La nouvelle est entrée par Facebook aux petites heures du matin.  La porte de la chambre s’est ouverte comme dans un coup de vent. «Isaac est mort!» de crier mon fils.

Je dormais.

Je me suis levé, j’ai enfilé mon pyjama et rejoint mon fils qui échangeait avec sa mère au téléphone. Elle était en pleurs, anéantie, défaite. Isaac était mort!  Mon fils faisait de son mieux pour la consoler.

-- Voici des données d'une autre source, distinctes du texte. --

import Summits.QuantumFields.QCD.Theorems.EulerDescentHonestHeavyAnchorUpperLocatorReduction
import Summits.QuantumFields.QCD.Theorems.SpectralDefectExtinctionChiralDescentLatticeNontriviality
import Literature.MathematicalPhysics.QuantumLattice.SchwartzTranslationCutoff

/-!
# The UPPER LOCATOR `stub_offsetBoundedAbove` (line `bounded_locator`, crux `EulerDescent.HonestHeavyAnchor`,
# item stmt-QuantumFields-16901) from a LATTICE-ONLY heavy-channel decoupling statement — the OS datum eliminated

Helper file (def-free, sorry-free) of worker `stub_offsetBoundedAbove` (lead prover-line-stmt-QuantumFields-16901-0,
cycle 1; revised in the same cycle, see "Revision" below), composing

* `HonestHeavyAnchorUpperLocator.offsetBoundedAbove_of_heavyChannelDecoupling`
  (`Theorems/EulerDescentHonestHeavyAnchorUpperLocatorReduction.lean`): the registered stub follows from CONTINUUM-level
  heavy-channel decoupling "offset `→ +∞` + `IsQCDAlong` + gaps ⇒ `¬ T.IsNontrivial (pseudoRe f g)`";
* the real-pair form of non-triviality (`HypercubicLimit.Negative.twoPointNontrivial_iff_real`: `T.IsNontrivial s` iff
  ONE real pair `u` (negative times), `v` (positive times) has non-zero truncated OS two-point value), UPGRADED here
  to a STRICTLY time-separated pair (§1, `exists_strictlySeparated_of_truncated_ne_zero`: translation is continuous
  on Schwartz space, `Literature.MathematicalPhysics.QuantumLattice.continuous_compSubConstCLM`, and the truncated
  two-point value is continuous along it, so a witness pair can be pushed `ε` away from the time-zero plane);
* the convergence clause of `IsQCDAlong` at `n = 2, 1` on real tensors,

into `offsetBoundedAbove_of_separatedLatticeDecoupling : SLHCD → stub_offsetBoundedAbove` (registered statement
verbatim as the consequent), where the hypothesis SLHCD — SEPARATED LATTICE HEAVY-CHANNEL DECOUPLING — speaks of
honest lattice expectations `qcdLatticeSchwinger` only:

  for `N_f ∈ {2,3}`, a mass-scaling, asymptotically scaling regularisation `reg` whose couplings have the eventual
  intrinsic Wilson corner `mc → 0` and whose renormalised corner offset `(m_crit(k) − mc(k))·Z_m(k)/a_k → +∞` along
  the WHOLE sequence; for every tuple `m` and all species renormalisations `z, shift` keeping the bare masses
  eventually on the branch `m_f(k) > −1` (Lüscher positivity range) and having SOME uniform lattice gap `Δ > 0`; for
  all `f ≠ g`: IF the smeared lattice two-point functions of `Re ψ̄_f iγ₅ ψ_g` converge on EVERY separated real pair
  and its one-point functions converge on EVERY real test function, THEN for every `ε > 0` and every real pair
  `u ⊗ v` with `supp u ⊆ {x⁰ < −ε}`, `supp v ⊆ {x⁰ > ε}` the truncated two-point function tends to `0`.

Why this shape (and the Revision).  The free multiplicative renormalisation `z_s(k)` of `IsQCDAlong` can normalise
the smeared two-point function of ANY ONE pair to `1`; so a decoupling hypothesis whose only convergence premise is
"the functions converge at THIS pair" (the shape of the first version of this file, theorem
`offsetBoundedAbove_of_latticeHeavyChannelDecoupling`, p167640, and of the sibling
`ChiralDescent.GapUpsetRecut.LatticeNontriviality.stub_wallLimitNoGo_of_latticeWallDecoupling`) is formally a valid
antecedent but physically UNSATISFIABLE — that theorem is withdrawn here (removed; it proved nothing false, it was
useless).  With convergence at ALL pairs the normalisation trick is dead: under reflection positivity the RP-diagonal
correlator at separation `τ` is dominated by `e^{−E_k τ/2}` times the one at `τ/2`
(`HonestHeavyAnchorDecoupling.spectralSum_ratio_lower_bound`, Lüscher's transfer matrix), so normalising one
separation blows up all smaller ones.  The same mechanism is why the conclusion is asked only for STRICTLY separated
pairs (`ε > 0`): pairs touching the time-zero plane have no closer pair to compare with; the OS side supplies the
strictness for free (§1).  What a decoupling prover has to show about `qcdLatticeSchwinger` is therefore exactly SLHCD:
RP-diagonal ratio domination with a rate `E_k → ∞` in physical units (the OPEN renormalised, corner-relative rate;
configuration-wise bounds such as `Literature.MathematicalPhysics.QuantumLattice.norm_inv_wilsonDirac_apply_le` see
only the bare mass — `Literature.Barriers.QuantumFields.VafaWittenEigenvalueBound`), the two-separation limit
exchange `HonestHeavyAnchorDecoupling.limit_eq_zero_of_divergent_logRatio`
(`Theorems/EulerDescentHonestHeavyAnchorDecoupling.lean`, immune to `z`), Cauchy–Schwarz from diagonal to general
pairs, and flavour symmetry for the one-point functions.
-/

noncomputable section

namespace Summit.QuantumFields.QCD.Theorems.HonestHeavyAnchorUpperLocator

open scoped SchwartzMap
open Filter Topology
open Literature.MathematicalPhysics.AQFT Literature.MathematicalPhysics.QuantumLattice
open Literature.MathematicalPhysics.QuantumFieldTheory
open Summit.QuantumFields.YangMills.Theorems.HypercubicLimit.Negative (tensor₁ tensor₂ tensor₁_apply tensor₂_apply
  isTensorOf_tensor₁ isTensorOf_tensor₂ isOffDiagonal_of_halfSpaces isOffDiagonal_fin_one twoPointNontrivial_iff_real)

/-! ## §1 Strict time separation of a real non-triviality witness (OS side, any labelled Schwinger family) -/

section Separation

variable {ι : Type}

/-- Translating a real test function supported in `{x⁰ < 0}` by `−t e₀` puts its support in `{x⁰ < −t}`. [folklore] -/
theorem tsupport_translate_subset_lt {u : 𝓢(EuclideanSpace ℝ (Fin 4), ℝ)}
    (hu : tsupport u ⊆ {y : EuclideanSpace ℝ (Fin 4) | y 0 < 0}) (t : ℝ) :
    tsupport ((SchwartzMap.compSubConstCLM ℝ (-(t • EuclideanSpace.single (0 : Fin 4) (1 : ℝ))) u :
        𝓢(EuclideanSpace ℝ (Fin 4), ℝ)) : EuclideanSpace ℝ (Fin 4) → ℝ) ⊆
      {y : EuclideanSpace ℝ (Fin 4) | y 0 < -t} := by
  intro x hx
  have h := tsupport_comp_subset_preimage (u : EuclideanSpace ℝ (Fin 4) → ℝ)
    (f := fun x => x - -(t • EuclideanSpace.single (0 : Fin 4) (1 : ℝ))) (continuous_id.sub continuous_const) hx
  have h' := hu h
  simp only [Set.mem_setOf_eq, sub_neg_eq_add, PiLp.add_apply, PiLp.smul_apply,
    PiLp.single_apply, if_true, smul_eq_mul, mul_one] at h'
  show x 0 < -t
  linarith

/-- Translating a real test function supported in `{x⁰ > 0}` by `+t e₀` puts its support in `{x⁰ > t}`. [folklore] -/
theorem tsupport_translate_subset_gt {v : 𝓢(EuclideanSpace ℝ (Fin 4), ℝ)}
    (hv : tsupport v ⊆ {y : EuclideanSpace ℝ (Fin 4) | 0 < y 0}) (t : ℝ) :
    tsupport ((SchwartzMap.compSubConstCLM ℝ (t • EuclideanSpace.single (0 : Fin 4) (1 : ℝ)) v :
        𝓢(EuclideanSpace ℝ (Fin 4), ℝ)) : EuclideanSpace ℝ (Fin 4) → ℝ) ⊆
      {y : EuclideanSpace ℝ (Fin 4) | t < y 0} := by
  intro x hx
  have h := tsupport_comp_subset_preimage (v : EuclideanSpace ℝ (Fin 4) → ℝ)
    (f := fun x => x - t • EuclideanSpace.single (0 : Fin 4) (1 : ℝ)) (continuous_id.sub continuous_const) hx
  have h' := hv h
  simp only [Set.mem_setOf_eq, PiLp.sub_apply, PiLp.smul_apply,
    PiLp.single_apply, if_true, smul_eq_mul, mul_one] at h'
  show t < x 0
  linarith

Se levant pour quelque prétexte, il me passe le combiné à ma demande. À l’autre bout du fil,  la voix de sa mère me donne le frisson. «Isaac est mort, peux-tu le croire?» Je tente de la consoler à mon tour. Je lui raconte une histoire vécue.

Lorsque mon père est mort subitement dans un accident, un homme s’est offert pour venir écouler le troupeau de vaches à la ferme. Bénévolement. Cela a duré des semaines. Il n’était même pas l’ami de mon père. Une connaissance tout au plus. Je le voyais pour la première fois.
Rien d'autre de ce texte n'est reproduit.